Como você pôde ver, essas várias práticas “pagãs” são na verdade criações pós-cristãs. Os pagãos certamente não falavam sobre Satanás e seu Sabá. O que está acontecendo hoje é que pessoas com heranças cristãs estão olhando para trás, misturando elementos familiares de sua espiritualidade mais recente com histórias “antigas” imaginadas, num esforço para criar uma nova cultura e folclórica romântica para seus dias, onde acusam o Dia das Bruxas (ou Halloween) de coisas que ele não é.

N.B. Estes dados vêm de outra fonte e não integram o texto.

/-- The Schwarz–Christoffel local form at a top breakpoint of `g` gives the bottom bound
`m ≤ |w - b|^β |(conj ∘ g ∘ (conj · + i))′ w|`. [folklore] -/
theorem scBound_top {g : ℂ → ℂ} {B₁ : Finset ℝ}
    (hsc : ∀ b ∈ B₁, ∃ β : ℝ, -1 < β ∧ β < 1 ∧ ∃ r > (0 : ℝ), ∃ ψ : ℂ → ℂ,
      DifferentiableOn ℂ ψ (ball ((b : ℂ) + I) r) ∧ ψ ((b : ℂ) + I) ≠ 0 ∧
      ∀ w ∈ ball ((b : ℂ) + I) r ∩ {w : ℂ | 0 < w.im ∧ w.im < 1},
        deriv g w = ((b : ℂ) + I - w) ^ (-(β : ℂ)) * ψ w) :
    ∀ b ∈ B₁, ∃ β : ℝ, -1 < β ∧ ∃ m > (0 : ℝ), ∃ r > (0 : ℝ),
      ∀ w ∈ ball (b : ℂ) r ∩ {w : ℂ | 0 < w.im ∧ w.im < 1},
        m ≤ ‖w - b‖ ^ β * ‖deriv (fun w => conj (g (conj w + I))) w‖ := by
  intro b hb
  obtain ⟨β, hβ, -, r, hr, ψ, hψ, hψ0, hform⟩ := hsc b hb
  obtain ⟨m, hm, r', hr', hr'r, hlow⟩ := exists_norm_lower hr hψ hψ0
  refine ⟨β, hβ, m, hm, r', hr', fun w hw => ?_⟩
  have hwb : w - (b : ℂ) ≠ 0 := sub_ne_zero.mpr fun h => by
    have := hw.2.1
    rw [h, ofReal_im] at this
    exact lt_irrefl _ this
  have hpos : 0 < ‖w - (b : ℂ)‖ := norm_pos_iff.mpr hwb
  have hz : conj w + I ∈ ball ((b : ℂ) + I) r' := by
    rw [mem_ball, dist_add_right, ← conj_ofReal, dist_conj_conj]
    exact hw.1
  have hkey : (b : ℂ) + I - (conj w + I) = conj ((b : ℂ) - w) := by
    rw [map_sub, conj_ofReal]
    ring
  rw [deriv_conjTop, norm_conj, hform _ ⟨ball_subset_ball hr'r hz, conjTop_mem hw.2⟩, norm_mul, hkey,
    show (-(β : ℂ)) = ((-β : ℝ) : ℂ) by push_cast; ring, norm_cpow_real, norm_conj,
    norm_sub_rev (b : ℂ) w, Real.rpow_neg hpos.le, ← mul_assoc, mul_inv_cancel₀ (Real.rpow_pos_of_pos hpos β).ne', one_mul]
  exact hlow _ hz

/-- Boundary limits at the top line from those of the reflected pair at the bottom line. [folklore] -/
theorem tendsto_top_of_conjTop {g h : ℂ → ℂ} {x : ℝ} {L : ℂ}
    (ht : Tendsto (fun w => deriv (fun w => conj (h (conj w + I))) w /
        deriv (fun w => conj (g (conj w + I))) w)
      (𝓝[{w : ℂ | 0 < w.im ∧ w.im < 1}] (x : ℂ)) (𝓝 L)) :
    Tendsto (fun w => deriv h w / deriv g w)
      (𝓝[{w : ℂ | 0 < w.im ∧ w.im < 1}] ((x : ℂ) + I)) (𝓝 (conj L)) := by
  have hσc : Continuous fun w : ℂ => conj w + I := continuous_conj.add continuous_const
  have hσx : conj ((x : ℂ) + I) + I = x := by
    rw [map_add, conj_ofReal, conj_I, neg_add_cancel_right]
  have hσ : Tendsto (fun w : ℂ => conj w + I) (𝓝[{w : ℂ | 0 < w.im ∧ w.im < 1}] ((x : ℂ) + I))
      (𝓝[{w : ℂ | 0 < w.im ∧ w.im < 1}] (x : ℂ)) := by
    have := (hσc.continuousWithinAt (s := {w : ℂ | 0 < w.im ∧ w.im < 1})
      (x := (x : ℂ) + I)).tendsto_nhdsWithin (fun w hw => conjTop_mem hw)
    rwa [hσx] at this
  have h2 := (continuous_conj.tendsto L).comp (ht.comp hσ)
  refine h2.congr (fun w => ?_)
  simp only [Function.comp_apply, deriv_conjTop, map_div₀, conj_conj, conjTop_conjTop]

/-- **Far-field derivative bound in the upper half of the strip** (the lower-half bound for the
reflected function). [folklore] -/
theorem norm_deriv_le_far_top {θ₁ : ℝ → ℝ} {B₁ : Finset ℝ} {f : ℂ → ℂ} {M : ℝ}
    (hθ : ∀ x y : ℝ, (∀ b ∈ B₁, (x < b ↔ y < b)) → θ₁ x = θ₁ y)
    (hd : DifferentiableOn ℂ f {w : ℂ | 0 < w.im ∧ w.im < 1})
    (hc : ContinuousOn f {w : ℂ | 0 ≤ w.im ∧ w.im ≤ 1})
    (hM : ∀ w ∈ {w : ℂ | 0 ≤ w.im ∧ w.im ≤ 1}, ‖f w‖ ≤ M)
    (htr : ∀ x y : ℝ, x ≤ y → (∀ b ∈ B₁, (x < b ↔ y < b)) →
      (exp (-(θ₁ x : ℂ) * I) * (f (y + I) - f (x + I))).im = 0 ∧
      0 ≤ (exp (-(θ₁ x : ℂ) * I) * (f (y + I) - f (x + I))).re)
    {w : ℂ} (hw1 : w.im < 1) (hw : 1 / 2 ≤ w.im) (hfar : ∀ b ∈ B₁, 1 ≤ |w.re - b|) :
    ‖deriv f w‖ ≤ 8 * M := by
  have hθ' : ∀ x y : ℝ, (∀ b ∈ B₁, (x < b ↔ y < b)) → (fun x => -θ₁ x) x = (fun x => -θ₁ x) y :=
    fun x y hxy => by simp only [hθ x y hxy]
  have key := norm_deriv_le_far_bottom (θ₀ := fun x => -θ₁ x) (f := fun w => conj (f (conj w + I)))
    (w := conj w + I) hθ' (differentiableOn_conjTop hd) (continuousOn_conjTop hc) (norm_conjTop_le hM)
    (trace_conjTop htr) (by simp only [add_im, conj_im, I_im]; linarith)
    (by simp only [add_im, conj_im, I_im]; linarith) (by simpa using hfar)
  rwa [deriv_conjTop, norm_conj, conjTop_conjTop] at key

Segundo, como brasileiros, não participamos dessa herança cultural, nem nas origens do Halloween e nem no que hoje é feito. Se há algo que nos toca, é o fato de a festa ter suas origens na celebração do Dia de Todos os Santos. Ou seja, em algum momento histórico houve um contorno cristão que hoje, no mundo secularizado, deixou de existir.
Podemos discordar da decoração, achar de mau gosto os enfeites de caveira, bruxas, mal-assombrados, fantasmas e outras coisas. Mas, isto (essa prática um tanto estranha para nós, brasileiros) não significa acusar essa festa, que é folclórica em outros países, de ser pagã ou um culto ao Diabo.

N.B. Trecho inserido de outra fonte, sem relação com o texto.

import Literature.Analysis.FunctionSpaces.LittlewoodPaleyMultiplierProofs
import HarnessLib

/-!
# Homogeneous Fourier multipliers on the dyadic blocks (BCD Lemma 2.2, homogeneous case)

Proof file continuing `LittlewoodPaleyMultiplierProofs.lean` (`Literature.Analysis.FunctionSpaces.truncSymbol`,
`Literature.Analysis.FunctionSpaces.exists_eLpNormDistrib_truncSymbol_lpBlock_le` = BCD Lemma 2.2 for symbols `σ ∈ C^∞(E ∖ {0})`
with
`‖D^N σ(ξ)‖ ≤ C_N ‖ξ‖^{m-N}`). It **proves** that positively homogeneous symbols satisfy those
hypotheses, which is how the lemma is used in practice (BCD, remark following Lemma 2.2; GKP 2016,
App. B: "Bernstein's inequalities and the zero-order nature of `ℙ`"):

* `Literature.Analysis.FunctionSpaces.norm_iteratedFDeriv_le_of_homogeneous`: if `σ(cξ) = c^m σ(ξ)` (`c > 0`, `ξ ≠ 0`) then
  `‖D^N σ(ξ)‖ ≤ ‖ξ‖^{m-N} sup_{‖u‖=1} ‖D^N σ(u)‖` — the chain rule for the dilation `‖ξ‖⁻¹` on
the open
  set `E ∖ {0}`;
* `Literature.Analysis.FunctionSpaces.exists_norm_iteratedFDeriv_le_of_homogeneous`: the supremum over the unit sphere is finite
  (compactness, continuity of `D^N σ` on `E ∖ {0}`);
* `Literature.Analysis.FunctionSpaces.exists_eLpNormDistrib_truncSymbol_lpBlock_le_of_homogeneous`: **`‖σ_j(D) Δ̇_j u‖_{L^p} ≤ C
2^{jm}
  ‖Δ̇_j u‖_{L^p}`** for every smooth-off-the-origin, degree-`m` homogeneous `σ`;
* `Literature.Analysis.FunctionSpaces.exists_eLpNormDistrib_truncSymbol_norm_rpow_lpBlock_le`: the fractional derivative `|D|^s`
  (`σ = ‖ξ‖^s`) on the blocks.

## References

* H. Bahouri, J.-Y. Chemin, R. Danchin, *Fourier Analysis and Nonlinear PDE* (2011), Lemma 2.2
and the
  remark following it (homogeneous multipliers of degree `m`).
[cite: BahouriCheminDanchin2011, Lemma 2.2]
* I. Gallagher, G. S. Koch, F. Planchon, Comm. Math. Phys. 343 (2016), App. B.
[cite: GKP2016, App. B]
-/

noncomputable section

open MeasureTheory TemperedDistribution SchwartzMap Filter Topology Function
open scoped SchwartzMap ENNReal NNReal FourierTransform Real ContDiff

namespace Literature.Analysis.FunctionSpaces

/-! ## Homogeneous symbols satisfy the hypotheses of BCD Lemma 2.2 -/

section Homogeneous

variable {E : Type*} [NormedAddCommGroup E] [InnerProductSpace ℝ E]

/-- **Derivatives of a positively homogeneous symbol.** If `σ ∈ C^∞(E ∖ {0})` is positively
homogeneous of degree `m` off the origin (`σ(cξ) = c^m σ(ξ)` for `c > 0`, `ξ ≠ 0`), then
`‖D^N σ(ξ)‖ ≤ ‖ξ‖^{m-N} sup_{‖u‖=1} ‖D^N σ(u)‖` for `ξ ≠ 0`: `σ = c^m σ(c⁻¹ ·)` near `ξ`, `c =
‖ξ‖`, and the
chain rule for the dilation `c⁻¹` (BCD, remark after Lemma 2.2: homogeneous Fourier multipliers of
degree `m`). [cite: BahouriCheminDanchin2011, Lemma 2.2] -/
theorem norm_iteratedFDeriv_le_of_homogeneous {σ : E → ℂ} (hσ : ContDiffOn ℝ ∞ σ {0}ᶜ) {m : ℝ}
    (hhom : ∀ (c : ℝ), 0 < c → ∀ ξ : E, ξ ≠ 0 → σ (c • ξ) = ((c ^ m : ℝ) : ℂ) * σ ξ) (N : ℕ)
    {M : ℝ} (hM : ∀ u : E, ‖u‖ = 1 → ‖iteratedFDeriv ℝ N σ u‖ ≤ M) {ξ : E} (hξ : ξ ≠ 0) :
    ‖iteratedFDeriv ℝ N σ ξ‖ ≤ ‖ξ‖ ^ (m - N) * M := by
  set S : Set E := {0}ᶜ with hSdef
  have hS : IsOpen S := isOpen_compl_singleton
  have hSu : UniqueDiffOn ℝ S := hS.uniqueDiffOn
  set c : ℝ := ‖ξ‖ with hc
  have hc0 : 0 < c := norm_pos_iff.2 hξ
  set L : E →L[ℝ] E := c⁻¹ • ContinuousLinearMap.id ℝ E with hL
  have hLx : ∀ y : E, L y = c⁻¹ • y := fun y => rfl
  -- `σ = c^m • (σ ∘ L)` on `S`, hence near `ξ`
  have hfun : σ =ᶠ[𝓝 ξ] fun y => ((c ^ m : ℝ) : ℂ) • (σ ∘ ⇑L) y := by
    filter_upwards [hS.mem_nhds (show ξ ∈ S from hξ)] with y hy
    have hy0 : y ≠ 0 := hy
    have key := hhom c hc0 (c⁻¹ • y) (smul_ne_zero (inv_ne_zero hc0.ne') hy0)
    rw [smul_smul, mul_inv_cancel₀ hc0.ne', one_smul] at key
    simp only [comp_apply, smul_eq_mul, hLx]
    exact key
  rw [(hfun.iteratedFDeriv ℝ N).eq_of_nhds]
  -- pull out the constant and use the chain rule on the open set `S`
  have hpre : ⇑L ⁻¹' S = S := by
    ext y
    simp only [Set.mem_preimage, hSdef, Set.mem_compl_iff, Set.mem_singleton_iff, hLx, smul_eq_zero,
      inv_eq_zero, hc0.ne', false_or]
  have hσL : ContDiffOn ℝ ∞ (σ ∘ ⇑L) S := by
    rw [← hpre]; exact hσ.comp L.contDiff.contDiffOn (fun y hy => hy)
  have hξS : ξ ∈ S := hξ
  have hcomp : ContDiffAt ℝ ∞ (σ ∘ ⇑L) ξ := hσL.contDiffAt (hS.mem_nhds hξS)
  rw [show (fun y => ((c ^ m : ℝ) : ℂ) • (σ ∘ ⇑L) y) = ((c ^ m : ℝ) : ℂ) • (σ ∘ ⇑L) from rfl,
    iteratedFDeriv_const_smul_apply (hcomp.of_le (mod_cast le_top)), norm_smul,
    ← iteratedFDerivWithin_of_isOpen N hS hξS]
  have hchain := ContinuousLinearMap.iteratedFDerivWithin_comp_right L hσ hSu (by rwa [hpre]) (x := ξ)
    (by rw [← Set.mem_preimage, hpre]; exact hξS) (i := N) (mod_cast le_top)
  rw [hpre] at hchain
  rw [hchain]
  have hLnorm : ‖L‖ ≤ c⁻¹ := by
    rw [hL, norm_smul, Real.norm_of_nonneg (inv_nonneg.2 hc0.le)]
    exact (mul_le_mul_of_nonneg_left ContinuousLinearMap.norm_id_le (inv_nonneg.2 hc0.le)).trans
      (mul_one _).le
  have hLξ : L ξ = c⁻¹ • ξ := rfl
  have hunit : ‖L ξ‖ = 1 := by rw [hLξ, norm_smul, Real.norm_of_nonneg (inv_nonneg.2 hc0.le), hc,
    inv_mul_cancel₀ hc0.ne']
  have hLξS : L ξ ∈ S := by rw [← Set.mem_preimage, hpre]; exact hξS
  calc ‖((c ^ m : ℝ) : ℂ)‖ * ‖(iteratedFDerivWithin ℝ N σ S (L ξ)).compContinuousLinearMap fun _ => L‖
      ≤ ‖((c ^ m : ℝ) : ℂ)‖ * (‖iteratedFDerivWithin ℝ N σ S (L ξ)‖ * ∏ _i : Fin N, ‖L‖) := by
        gcongr
        exact ContinuousMultilinearMap.norm_compContinuousLinearMap_le _ _
    _ ≤ c ^ m * (M * (c⁻¹) ^ N) := by
        rw [Complex.norm_real, Real.norm_of_nonneg (Real.rpow_nonneg hc0.le _), Finset.prod_const,
          Finset.card_univ, Fintype.card_fin, iteratedFDerivWithin_of_isOpen N hS hLξS]
        gcongr
        · exact le_trans (norm_nonneg _) (hM _ hunit)
        · exact hM _ hunit
    _ = ‖ξ‖ ^ (m - N) * M := by
        rw [hc, Real.rpow_sub hc0, Real.rpow_natCast, inv_pow]
        ring

variable [FiniteDimensional ℝ E]

/-- **Homogeneous symbols have the BCD Lemma 2.2 bounds**: for `σ ∈ C^∞(E ∖ {0})` positively
homogeneous of degree `m`, every derivative satisfies `‖D^N σ(ξ)‖ ≤ C_N ‖ξ‖^{m-N}` (`ξ ≠ 0`), with
`C_N = sup_{‖u‖=1} ‖D^N σ(u)‖ < ∞` by compactness of the unit sphere.
[cite: BahouriCheminDanchin2011, Lemma 2.2] -/
theorem exists_norm_iteratedFDeriv_le_of_homogeneous {σ : E → ℂ} (hσ : ContDiffOn ℝ ∞ σ {0}ᶜ) {m : ℝ}
    (hhom : ∀ (c : ℝ), 0 < c → ∀ ξ : E, ξ ≠ 0 → σ (c • ξ) = ((c ^ m : ℝ) : ℂ) * σ ξ) (N : ℕ) :
    ∃ C : ℝ, ∀ ξ : E, ξ ≠ 0 → ‖iteratedFDeriv ℝ N σ ξ‖ ≤ C * ‖ξ‖ ^ (m - N) := by
  have hS : IsOpen ({0}ᶜ : Set E) := isOpen_compl_singleton
  have hcont : ContinuousOn (iteratedFDerivWithin ℝ N σ {0}ᶜ) {0}ᶜ :=
    hσ.continuousOn_iteratedFDerivWithin (mod_cast le_top) hS.uniqueDiffOn
  have hsph : Metric.sphere (0 : E) 1 ⊆ {0}ᶜ := fun u hu h0 => by
    rw [Set.mem_singleton_iff] at h0
    rw [h0, mem_sphere_zero_iff_norm, norm_zero] at hu
    exact zero_ne_one hu
  obtain ⟨M, hM⟩ := (isCompact_sphere (0 : E) 1).exists_bound_of_continuousOn (hcont.mono hsph)
  refine ⟨M, fun ξ hξ => ?_⟩
  rw [mul_comm]
  refine norm_iteratedFDeriv_le_of_homogeneous hσ hhom N (fun u hu => ?_) hξ
  have huS : u ∈ Metric.sphere (0 : E) 1 := mem_sphere_zero_iff_norm.2 hu
  have := hM u huS
  rwa [iteratedFDerivWithin_of_isOpen N hS (hsph huS)] at this

variable [MeasurableSpace E] [BorelSpace E] {F : Type*} [NormedAddCommGroup F] [NormedSpace ℂ F]
  [CompleteSpace F]

/-- **BCD Lemma 2.2 for homogeneous symbols** ("homogeneous Fourier multipliers of degree `m` act on
functions with Fourier support in an annulus `2^j 𝒞` like multiplication by `2^{jm}`"): for
`σ ∈ C^∞(E ∖ {0})` positively homogeneous of degree `m` and `1 ≤ p ≤ ∞` there is `C` with
`‖σ_j(D) Δ̇_j u‖_{L^p} ≤ C 2^{jm} ‖Δ̇_j u‖_{L^p}` for all `j ∈ ℤ`, `u ∈ 𝓢'(E, F)` (`σ_j =
Literature.truncSymbol σ j`,
the block truncation). Examples: `|ξ|^s` (`m = s`), Riesz transforms `ξ_k/|ξ|` and the Leray
projector
symbol `δ_{kl} - ξ_kξ_l/|ξ|²` (`m = 0`), `(δ_{kl} - ξ_kξ_l/|ξ|²) ξ_n` (`m = 1`, the operator
`ℙ∇·` of
GKP 2016, App. B, (B.5)). [cite: BahouriCheminDanchin2011, Lemma 2.2] -/
theorem exists_eLpNormDistrib_truncSymbol_lpBlock_le_of_homogeneous (p : ℝ≥0∞) [Fact (1 ≤ p)]
    {σ : E → ℂ} (hσ : ContDiffOn ℝ ∞ σ {0}ᶜ) {m : ℝ}
    (hhom : ∀ (c : ℝ), 0 < c → ∀ ξ : E, ξ ≠ 0 → σ (c • ξ) = ((c ^ m : ℝ) : ℂ) * σ ξ) :
    ∃ C : ℝ≥0, ∀ (j : ℤ) (u : 𝓢'(E, F)),
      eLpNormDistrib p (fourierMultiplierCLM F (truncSymbol σ j) (lpBlock j u)) ≤
        C * (2 : ℝ≥0∞) ^ ((j : ℝ) * m) * eLpNormDistrib p (lpBlock j u) := by
  choose Cσ hCσ using fun N : ℕ => exists_norm_iteratedFDeriv_le_of_homogeneous hσ hhom N
  exact exists_eLpNormDistrib_truncSymbol_lpBlock_le p hσ (fun N ξ hξ => hCσ N ξ hξ)

/-- **The fractional derivative symbol `|ξ|^s` is admissible**: `ξ ↦ ‖ξ‖^s` is smooth off the origin
and positively homogeneous of degree `s`, so `‖(|D|^s)_j Δ̇_j u‖_{L^p} ≤ C 2^{js} ‖Δ̇_j u‖_{L^p}`
(BCD Lemma 2.2, homogeneous case `m = s`: `|D|^s` on the blocks).
[cite: BahouriCheminDanchin2011, Lemma 2.2] -/
theorem exists_eLpNormDistrib_truncSymbol_norm_rpow_lpBlock_le (p : ℝ≥0∞) [Fact (1 ≤ p)] (s : ℝ) :
    ∃ C : ℝ≥0, ∀ (j : ℤ) (u : 𝓢'(E, F)),
      eLpNormDistrib p (fourierMultiplierCLM F (truncSymbol (fun ξ : E => ((‖ξ‖ ^ s : ℝ) : ℂ)) j)
        (lpBlock j u)) ≤ C * (2 : ℝ≥0∞) ^ ((j : ℝ) * s) * eLpNormDistrib p (lpBlock j u) := by
  refine exists_eLpNormDistrib_truncSymbol_lpBlock_le_of_homogeneous p ?_ ?_
  · intro ξ hξ
    have hξ0 : ξ ≠ 0 := hξ
    have h1 : ContDiffAt ℝ ∞ (fun ξ : E => ‖ξ‖ ^ s) ξ := (contDiffAt_norm ℝ hξ0).rpow_const_of_ne
      (norm_ne_zero_iff.2 hξ0)
    exact (Complex.ofRealCLM.contDiff.contDiffAt.comp ξ h1).contDiffWithinAt
  · intro c hc ξ _
    rw [norm_smul, Real.norm_of_nonneg hc.le, Real.mul_rpow hc.le (norm_nonneg _), Complex.ofReal_mul]

end Homogeneous

end Literature.Analysis.FunctionSpaces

Ao mesmo tempo, comemorar o Dia das Bruxas não é recomendado, principalmente porque somos brasileiros e o nosso folclore envolve outras personagens, acontece em outra data e não tem nada a ver com Festas de Colheita, coisas mal-assombradas e afins. Não é a nossa cultura e fazer isso se torna uma forma de viralatismo cultural.

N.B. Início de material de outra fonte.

open scoped Classical in
/-- **No rational point of order `8`** for `E(ℚ)[4] ⊆ {O, T', T, T₃, T₄, T₄ + T', T₄ + T, T₄ + T₃}`:
`8 • w = 0 → 4 • w = 0`, given good primes at which `T̃'`, `T̃₃`, `T̃₄` and (by chords)
`(T₄ + T')~`, `(T₄ + T)~`, `(T₄ + T₃)~` are no doubles.
[cite: SilvermanAEC2009, Prop. VII.3.1(b)] -/
theorem four_nsmul_eq_zero_of_z24Witness {x₁ y₁ xT yT x₃ y₃ x₄ y₄ : ℤ}
    (hT₁ : y₁ ^ 2 + V.a₁ * x₁ * y₁ + V.a₃ * y₁ = x₁ ^ 3 + V.a₂ * x₁ ^ 2 + V.a₄ * x₁ + V.a₆)
    (hT₁2 : 2 * y₁ + V.a₁ * x₁ + V.a₃ = 0)
    (hT : yT ^ 2 + V.a₁ * xT * yT + V.a₃ * yT = xT ^ 3 + V.a₂ * xT ^ 2 + V.a₄ * xT + V.a₆)
    (hT2 : 2 * yT + V.a₁ * xT + V.a₃ = 0)
    (hT₃ : y₃ ^ 2 + V.a₁ * x₃ * y₃ + V.a₃ * y₃ = x₃ ^ 3 + V.a₂ * x₃ ^ 2 + V.a₄ * x₃ + V.a₆)
    (hT₃2 : 2 * y₃ + V.a₁ * x₃ + V.a₃ = 0)
    (h₄ : y₄ ^ 2 + V.a₁ * x₄ * y₄ + V.a₃ * y₄ = x₄ ^ 3 + V.a₂ * x₄ ^ 2 + V.a₄ * x₄ + V.a₆)
    (htan : intTangent V x₄ y₄ xT yT = true)
    (ℓ₁ : ℕ) [Fact ℓ₁.Prime] (hℓ₁ : ¬ (ℓ₁ : ℤ) ∣ V.Δ) (hodd : ℓ₁ ≠ 2)
    (hB : twoTorsionOnly3B V ℓ₁ x₁ y₁ xT yT x₃ y₃ = true)
    (l₁ l₃ l₄ : ℕ) [Fact l₁.Prime] [Fact l₃.Prime] [Fact l₄.Prime]
    (hl₁ : ¬ (l₁ : ℤ) ∣ V.Δ) (hl₃ : ¬ (l₃ : ℤ) ∣ V.Δ) (hl₄ : ¬ (l₄ : ℤ) ∣ V.Δ)
    (hD₁ : xDoubleFree V l₁ (x₁ : ZMod l₁) = true) (hD₃ : xDoubleFree V l₃ (x₃ : ZMod l₃) = true)
    (hD₄ : xDoubleFree V l₄ (x₄ : ZMod l₄) = true)
    (l₅ l₆ l₇ : ℕ) [Fact l₅.Prime] [Fact l₆.Prime] [Fact l₇.Prime]
    (hl₅ : ¬ (l₅ : ℤ) ∣ V.Δ) (hl₆ : ¬ (l₆ : ℤ) ∣ V.Δ) (hl₇ : ¬ (l₇ : ℤ) ∣ V.Δ)
    {A₅ B₅ : ℤ} (hD₅ : shiftFree V l₅ x₄ y₄ x₁ y₁ A₅ B₅ = true)
    {A₆ B₆ : ℤ} (hD₆ : shiftFree V l₆ x₄ y₄ xT yT A₆ B₆ = true)
    {A₇ B₇ : ℤ} (hD₇ : shiftFree V l₇ x₄ y₄ x₃ y₃ A₇ B₇ = true)
    (w : (V.map (Int.castRingHom ℚ)).toAffine.Point) (h : 8 • w = 0) : 4 • w = 0 := by
  have hΔ : V.Δ ≠ 0 := Δ_ne_zero_of_not_dvd V hℓ₁
  haveI := isElliptic_rat V hΔ
  have h44 : 4 • w = 2 • (2 • w) := by rw [← mul_nsmul]
  have hτ : (2 : ℤ) ^ 2 • (2 • w) = 0 := by
    have e : ((2 : ℤ) ^ 2) = ((4 : ℕ) : ℤ) := by norm_num
    rw [e, natCast_zsmul, ← mul_nsmul]; exact h
  rcases fourTorsion_subset8 V hT₁ hT₁2 hT hT2 hT₃ hT₃2 h₄ htan ℓ₁ hℓ₁ hodd hB l₁ l₃ hl₁ hl₃ hD₁ hD₃
    (2 • w) hτ with h0 | h' | h' | h' | h' | h' | h' | h'
  · rw [h44, h0, nsmul_zero]
  · exact absurd h' (two_nsmul_ne_some_of_xDoubleFree V hΔ hT₁ l₁ hl₁ hD₁ w)
  · rw [h44, h']; exact two_nsmul_some_eq_zero V hΔ hT hT2
  · exact absurd h' (two_nsmul_ne_some_of_xDoubleFree V hΔ hT₃ l₃ hl₃ hD₃ w)
  · exact absurd h' (two_nsmul_ne_some_of_xDoubleFree V hΔ h₄ l₄ hl₄ hD₄ w)
  · exact absurd h' (two_nsmul_ne_add_of_shiftFree V hΔ l₅ hl₅ h₄ hT₁ hD₅ w)
  · exact absurd h' (two_nsmul_ne_add_of_shiftFree V hΔ l₆ hl₆ h₄ hT hD₆ w)
  · exact absurd h' (two_nsmul_ne_add_of_shiftFree V hΔ l₇ hl₇ h₄ hT₃ hD₇ w)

E qual a posição da IBRAV em relação ao Haloween (ou Dia das Bruxas)?
Não é condenável, muito menos sob alegação ou argumentos como paganismo ou satanismo. No entanto, é uma festa de origem estrangeira, que não tem nada a ver com a cultura brasileira. Portanto, não faz muito sentido ser celebrado pelos brasileiros.
Outro ponto interessante: 31 de outubro (Dia das Bruxas/Halloween) coincide com o Dia da Reforma Protestante. Para a Igreja Evangélica, faz mais sentido lembrar da data por esse fato histórico.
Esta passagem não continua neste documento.